In less positive news, Medic reports that Croatia is still struggling to secure a safe environment for foreign investors, who are often intimidated by the country’s high tax burden, overstaffed and ineffective state administration, and slow-moving justice system. 

But the main challenge, she says, is to find the right balance between the protections offered to investors and the protections offered to debtors. Medic says that recent actions undertaken by the authorities, primarily relating to the Law on Annulments of Loan Agreements that came into force in 2017, are quite questionable from the investment protection point of view. The Law on Annulments introduced the possibility of retroactive actions on annulments of loan agreements, which Medic reports led to uncertainty and inconsistency in Croatian courts, as well as violating the obligation to protect investments. “Investors could not know that laws would be enacted that have retroactive effect, potentially affecting their own investments,” she says.

The good news, according to Medic, is the judgment issued by the EU Court of Justice on February 14, 2019, concluding that “national laws cannot retroactively annul loan agreements that were deemed valid at the moment of execution.” Medic says that the law is under review by the Croatian Constitutional Court, which is expected to follow the judgment of EU Court of Justice to retain balance. Even though the courts in Croatia are obliged to adhere to the decision of the EU Court of Justice, there is an ongoing debate among the representatives of the Parliament on how and whether to apply the ruling. As a result, she says, “the Constitutional Court's decision is crucial for the political and internal legal order.” 

Further, Medic says, a new Enforcement Law, which is currently under parliamentary review, is expected to be enacted by the end of this year. Medic reports that the main goal of the law is to protect debtors from complicated and long-lasting procedures and eviction from their homes. Although the law sounds promising, Medic says that the public has expressed real skepticism during the consultations process, with debtors, creditors, judges, public notaries, and the Croatian Bar association raising real concerns. “The law has a huge impact on the whole situation in Croatia and everybody is waiting to see the final decision the parliament will adopt,” she says. “Personally I do not believe that the law’s goals will be accomplished,” and she says that “the only positive aspects are for debtors.”  

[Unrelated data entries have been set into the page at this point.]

import Summits.BirchSwinnertonDyer.Rank1Residual.X2.RouteGSplitDisplay294576df1
import Summits.BirchSwinnertonDyer.Rank1Residual.X2.TwistParityStabilityEvenTwist
import HarnessLib

/-!
# Route G at a SPLIT multiplicative Eisenstein `3` — the pair `294576df1 @ 3 ← 490960cm1 @ 3`: the GALOIS-SIDE
# cell datum `¬ GVPar W 3` DISCHARGED IN THE KERNEL by a rational `3`-torsion point on the EVEN twist `E^{(19)}`
# (cell `bsd-eis`, seat `bsd-eis-k5-c3` g2; THEOREMS ONLY; answers planner Q-g15-1 for the one xone target
# without rational `3`-torsion)

HONEST FRAMING (FULL-BSD rank-≤1 programme D-0033, cell `bsd-eis`, home `run/shared/lean/pub/bsd-eis/`; row
A10-split: 83 cells `(E₀, 3)`, `r = 0`, split multiplicative Eisenstein `3`, `¬GVPar`). Nothing booked, no label
moves. The X1-relative ("xone") display `X2/RouteGSplitDisplay294576df1.lean` carries the Galois-side HYPOTHESIS
`hngv : ¬ GVPar W 3`. `W = 294576df1 = [0, 1, 0, 3851, -441757]` (`N = 294576 = 2⁴·3·17·19²`, `#E(ℚ)_tors = 1` on both members of
the class) has NO rational `3`-torsion: its rational line is `{O, ±P}` with `P = (101, 228√19)`, character the
even real quadratic `χ` of `ℚ(√19)`, unramified at `3`. Kernel certificate: the EVEN quadratic twist
`W^{(19)} = W.quadraticTwist 19 = [0, 19, 0, 1390211, -3030011263]` (literally, change of variables `1`) carries the rational point
`(1919, 82308)` of order `3` (`Ψ₃(1919) = 0`, `Ψ₂Sq(1919) = 27098427456 ≠ 0`), and `19 > 0`, `3 ∤ 19`, so
`X2.not_gvPar_of_twist_pos_of_nsmul_eq_zero_of_mult` (`X2/TwistParityStabilityEvenTwist.lean`, this seat; the
multiplicative twin of x1a's `not_gvPar_of_twist_pos_of_nsmul_eq_zero`) gives `¬ GVPar W 3`, granted the two
Tate-uniformisation facts `hT`, `hT'` the display already binds. The two heads below are the display's heads with
`hngv` REMOVED; every other binder is verbatim. PER-PAIR CERTIFICATE HYPOTHESES LEFT [instrument]: `hr'`, `hunit'`,
`hμ0`, `hlam`, `hμ0'`, `hlam'`, `hk`, `hn`.
Refs: [GreenbergVatsal2000] Thm (1.3) + remark, §2 p. 28; [SilvermanAEC2009] III Ex. 3.7, X.5 Cor. 5.4; [SilvermanATAEC1994] V.5.3.
-/

set_option autoImplicit false

noncomputable section

open scoped Classical

open WeierstrassCurve NumberField IsDedekindDomain
  Literature.NumberTheory.EllipticCurves
  Literature.NumberTheory.EllipticCurves.ModularForms
  Literature.NumberTheory.EllipticCurves.Rank1Residual
  Literature.NumberTheory.EllipticCurves.Rank1Residual.Typed
  Literature.NumberTheory.EllipticCurves.Rank1Residual.X11RankOneCertificates
  Literature.NumberTheory.EllipticCurves.Wuthrich2014
  Literature.NumberTheory.EllipticCurves.SteinWuthrich2013
  Literature.NumberTheory.EllipticCurves.Greenberg1999
  Literature.NumberTheory.EllipticCurves.GreenbergVatsal2000
  Summit.BirchSwinnertonDyer.BirchSwinnertonDyer.Rank1Residual.IntModel
  Summit.BirchSwinnertonDyer.BirchSwinnertonDyer.Rank1Residual.X11RankOne
  Summit.BirchSwinnertonDyer.Rank1Residual.X11b
  Summit.BirchSwinnertonDyer.Rank1Residual.X1.CongruenceTransfer
  Summit.BirchSwinnertonDyer.Rank1Residual.X2.LocalDeltaCalculus
  Summit.BirchSwinnertonDyer.Rank1Residual
  Summit.BirchSwinnertonDyer.Rank1Residual.X2.RouteGSplitDisplay294576df1Local
  Summit.BirchSwinnertonDyer.BirchSwinnertonDyer.Theorems.Rank1ResidualX1Defs
  Summit.BirchSwinnertonDyer.BirchSwinnertonDyer.Theorems

namespace Summit.BirchSwinnertonDyer.Rank1Residual.X2.RouteGSplitDisplay294576df1

/-! ## §1 The even twist, its rational `3`-torsion point, and `¬ GVPar` in the kernel -/

/-- The twist model `[0, 19, 0, 1390211, -3030011263]` is elliptic (`Δ ≠ 0`). [folklore] -/
theorem isElliptic_twist19_294576df1 : (⟨0, 19, 0, 1390211, -3030011263⟩ : WeierstrassCurve ℚ).IsElliptic :=
  isElliptic_of_discOf_ne_zero 0 19 0 1390211 (-3030011263) (by decide +kernel)

/-- **`[0, 19, 0, 1390211, -3030011263]` IS the quadratic twist of `294576df1` by `19`** (the tree's `quadraticTwist d = ⟨0, d·b₂/4, 0, d²·b₄/2,
d³·b₆/4⟩`, here with integral entries; change of variables `1`). [cite: SilvermanAEC2009, X.2 Prop. 2.4] -/
theorem twist19_294576df1 :
    (1 : VariableChange ℚ) • (⟨0, 19, 0, 1390211, -3030011263⟩ : WeierstrassCurve ℚ) =
      (⟨0, 1, 0, 3851, -441757⟩ : WeierstrassCurve ℚ).quadraticTwist (((19 : ℤ)) : ℚ) := by
  rw [one_smul]
  ext <;> norm_num [quadraticTwist, WeierstrassCurve.b₂, WeierstrassCurve.b₄, WeierstrassCurve.b₆]

/-- **`P = (1919, 82308)` is a rational point of order `3` on the twist `[0, 19, 0, 1390211, -3030011263]`** (`Ψ₃(1919) = 0`,
`Ψ₂Sq(1919) = 27098427456 ≠ 0`). [cite: SilvermanAEC2009, III Ex. 3.7] -/
theorem addOrderOf_torsionPoint_twist19_294576df1
    (hP : (⟨0, 19, 0, 1390211, -3030011263⟩ : WeierstrassCurve ℚ).toAffine.Nonsingular (1919 : ℚ) (82308 : ℚ)) :
    addOrderOf (Affine.Point.some (1919 : ℚ) (82308 : ℚ) hP) = 3 := by
  haveI := isElliptic_twist19_294576df1
  exact RouteGThreeTorsion.addOrderOf_eq_three_of_eval_Ψ₃ _ hP
    (by norm_num [WeierstrassCurve.Ψ₃, WeierstrassCurve.b₂, WeierstrassCurve.b₄, WeierstrassCurve.b₆,
          WeierstrassCurve.b₈])
    (by rw [KernelDisc.eval_Ψ₂Sq]; norm_num [WeierstrassCurve.b₂, WeierstrassCurve.b₄, WeierstrassCurve.b₆])

/-- **`¬ GVPar (294576df1) 3` — the cell datum of row A10 IN THE KERNEL** for a target without rational `3`-torsion: the
rational `3`-torsion point `(1919, 82308)` of the EVEN twist `E^{(19)}` (`19 > 0`, `3 ∤ 19`) transports to a rational
line of `E[3]` unramified at `3` and even (co-type), which at the odd SPLIT multiplicative prime `3` forces type A
(`X2.not_gvPar_of_twist_pos_of_nsmul_eq_zero_of_mult`; Tate uniformisation `hT`, `hT'` as in the display).
[cite: GreenbergVatsal2000, Thm. (1.3) and the remark after it, §2 p. 28] [cite: SilvermanAEC2009, X.5 Cor. 5.4] -/
theorem not_gvPar_294576df1
    (hT : Silverman1994_thmV53_corV54_tateUniformisation.{0})
    (hT' : Silverman1994_thmV53_tateUniformisation.{0}) :
    ¬ GVPar (⟨0, 1, 0, 3851, -441757⟩ : WeierstrassCurve ℚ) 3 := by
  haveI := isElliptic_294576df1
  haveI := isGloballyMinimal_294576df1
  haveI := isElliptic_twist19_294576df1
  have hP : (⟨0, 19, 0, 1390211, -3030011263⟩ : WeierstrassCurve ℚ).toAffine.Nonsingular (1919 : ℚ) (82308 : ℚ) :=
    WeierstrassCurve.Affine.equation_iff_nonsingular.mp
      ((WeierstrassCurve.Affine.equation_iff _ _).mpr (by norm_num))
  have h3 : (3 : ℕ) • (Affine.Point.some (1919 : ℚ) (82308 : ℚ) hP) = 0 :=
    addOrderOf_torsionPoint_twist19_294576df1 hP ▸ addOrderOf_nsmul_eq_zero _
  exact not_gvPar_of_twist_pos_of_nsmul_eq_zero_of_mult _ hT' hT (by decide)
    split_294576df1.hasMultiplicativeReductionAtPrime (d := 19) (by norm_num) (by decide) 1 twist19_294576df1
    _ (Affine.Point.some_ne_zero hP) h3

/-! ## §2 The display heads without the Galois-side binder `hngv` -/

/-- **ROUTE G DISPLAY `X2.MazurMainConjectureAt 294576df1 3`, Galois side ENTIRELY in the kernel** — the head
`mazurMainConjectureAt_294576df1_at_three` of part 2 with its binder `hngv : ¬ GVPar W 3` discharged by
`not_gvPar_294576df1`; all other binders verbatim (REGISTERED [PUB] facts + the per-pair INSTRUMENT certificates
`hr'`, `hunit'`, `hμ0`, `hlam`, `hμ0'`, `hlam'`, `hk`, `hn`). Nothing booked.
[cite: GreenbergVatsal2000, Thm. (1.4), §1 (5)–(7), §2 Prop. (2.4) pp. 20–27] [cite: Wuthrich2014, Thm. 16 (p. 397)]
[cite: SteinWuthrich2013, Thm. 6.1 (p. 20), clause (1)] [cite: Fisher2012Hessian, §13] -/
theorem mazurMainConjectureAt_294576df1_at_three'
    (hWu : thm16_charIdeal_dvd_multiplicative_of_reducible)
    (hW16 : Wuthrich2014.charIdeal_dvd_padicLFunction) (hW21 : sha_dvd_analyticSha)
    (hGr : greenberg_charValue_rankZero)
    (hGZK : rank_eq_analyticRank_of_analyticRank_le_one) (hmod : hasEntireLFunction_rat)
    (hpar : nonempty_modularParametrizationData)
    (hT : Silverman1994_thmV53_corV54_tateUniformisation.{0})
    (hT' : Silverman1994_thmV53_tateUniformisation.{0})
    (hAm : lambda_nonPrimitive_eq_add_sum_delta_multiplicative)
    (hBm : datumSelmer_divisible_of_finite_torsionBy) (hF : datumStrictSelmer_lt_datumSelmer_of_split)
    (hGV : imKummer_ge_greenbergCondition_at_p) (hA7 : lambda_nonPrimitive_eq_add_sum_delta)
    (hB : divisible_nonPrimitiveSelmerInfty_of_mu_eq_zero)
    (W W' : WeierstrassCurve ℚ) [W.IsElliptic] [W.IsGloballyMinimal] [W'.IsElliptic]
    [W'.IsGloballyMinimal] (hW : W = ⟨0, 1, 0, 3851, -441757⟩)
    (hW' : W' = ⟨0, 1, 0, -14560, 2830708⟩)
    (n n' k : ℕ) (hr' : W'.analyticRank = 0) (hunit' : ∃ q : ℚ, shaAn W' = (q : ℂ) ∧ padicValRat 3 q = 0)
    (hμ0 : AnalyticMuLE W 3 0) (hlam : AnalyticLambdaEq W 3 n)
    (hμ0' : X1.MuPart.AnalyticMuLE W' 3 0) (hlam' : X1.ParitySqueeze.AnalyticLambdaEq W' 3 n')
    (hk : (k : ℤ) = n' + (-1) - 1) (hn : n ≤ k + 1) :
    X2.MazurMainConjectureAt W 3 := by
  have hngv : ¬ GVPar W 3 := by subst hW; exact not_gvPar_294576df1 hT hT'
  exact mazurMainConjectureAt_294576df1_at_three hWu hW16 hW21 hGr hGZK hmod hpar hT hT' hAm hBm hF hGV hA7 hB W W'
    hW hW' hngv n n' k hr' hunit' hμ0 hlam hμ0' hlam' hk hn

/-- **`BSD(294576df1, 3)`, Galois side ENTIRELY in the kernel** — the head `bsdp_294576df1_at_three` of part 2 with
`hngv` discharged by `not_gvPar_294576df1`; all other binders verbatim. Nothing booked.
[cite: GreenbergVatsal2000, Thm. (1.4), §2 Prop. (2.4)] [cite: Wuthrich2014, Thm. 16 (p. 397)]
[cite: SteinWuthrich2013, Thm. 6.1 (p. 20)] [cite: MazurTateTeitelbaum1986Invent, Ch. II §10 Conjecture (BSD(p)) (p. 38)]
[cite: Miller2011LMS, Def. 1.1] -/
theorem bsdp_294576df1_at_three'
    (hWu : thm16_charIdeal_dvd_multiplicative_of_reducible)
    (hW16 : Wuthrich2014.charIdeal_dvd_padicLFunction) (hW21 : sha_dvd_analyticSha)
    (hGr : greenberg_charValue_rankZero)
    (hJs : thm61_splitMultiplicative) (hJn : thm61_nonsplitMultiplicative)
    (hHs : exists_isSplitMultCanonical) (hHn : exists_isMultCanonical)
    (hGZK : rank_eq_analyticRank_of_analyticRank_le_one) (hmod : hasEntireLFunction_rat)
    (hpar : nonempty_modularParametrizationData)
    (hT : Silverman1994_thmV53_corV54_tateUniformisation.{0})
    (hT' : Silverman1994_thmV53_tateUniformisation.{0})
    (hAm : lambda_nonPrimitive_eq_add_sum_delta_multiplicative)
    (hBm : datumSelmer_divisible_of_finite_torsionBy) (hF : datumStrictSelmer_lt_datumSelmer_of_split)
    (hGV : imKummer_ge_greenbergCondition_at_p) (hA7 : lambda_nonPrimitive_eq_add_sum_delta)
    (hB : divisible_nonPrimitiveSelmerInfty_of_mu_eq_zero)
    (W W' : WeierstrassCurve ℚ) [W.IsElliptic] [W.IsGloballyMinimal] [W'.IsElliptic]
    [W'.IsGloballyMinimal] (hW : W = ⟨0, 1, 0, 3851, -441757⟩)
    (hW' : W' = ⟨0, 1, 0, -14560, 2830708⟩)
    (hGS : greenberg_stevens (W := W) (p := 3))
    (hr : W.analyticRank = 0)
    (n n' k : ℕ) (hr' : W'.analyticRank = 0) (hunit' : ∃ q : ℚ, shaAn W' = (q : ℂ) ∧ padicValRat 3 q = 0)
    (hμ0 : AnalyticMuLE W 3 0) (hlam : AnalyticLambdaEq W 3 n)
    (hμ0' : X1.MuPart.AnalyticMuLE W' 3 0) (hlam' : X1.ParitySqueeze.AnalyticLambdaEq W' 3 n')
    (hk : (k : ℤ) = n' + (-1) - 1) (hn : n ≤ k + 1) :
    BSDp W 3 := by
  have hngv : ¬ GVPar W 3 := by subst hW; exact not_gvPar_294576df1 hT hT'
  exact bsdp_294576df1_at_three hWu hW16 hW21 hGr hJs hJn hHs hHn hGZK hmod hpar hT hT' hAm hBm hF hGV hA7 hB W W'
    hW hW' hGS hr hngv n n' k hr' hunit' hμ0 hlam hμ0' hlam' hk hn

end Summit.BirchSwinnertonDyer.Rank1Residual.X2.RouteGSplitDisplay294576df1

end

Also, Medic reports, another piece of good news in the Croatian legal system is the establishment of the register of the ultimate owners of all companies. The rulebook on the register is in the procedure and it is expected that the register will be established by the end of this year. In her opinion, the development is a step forward for the business community, as the information contained in the register will be now made available to the public, bringing a measure of control and transparency into Croatia’s business sector.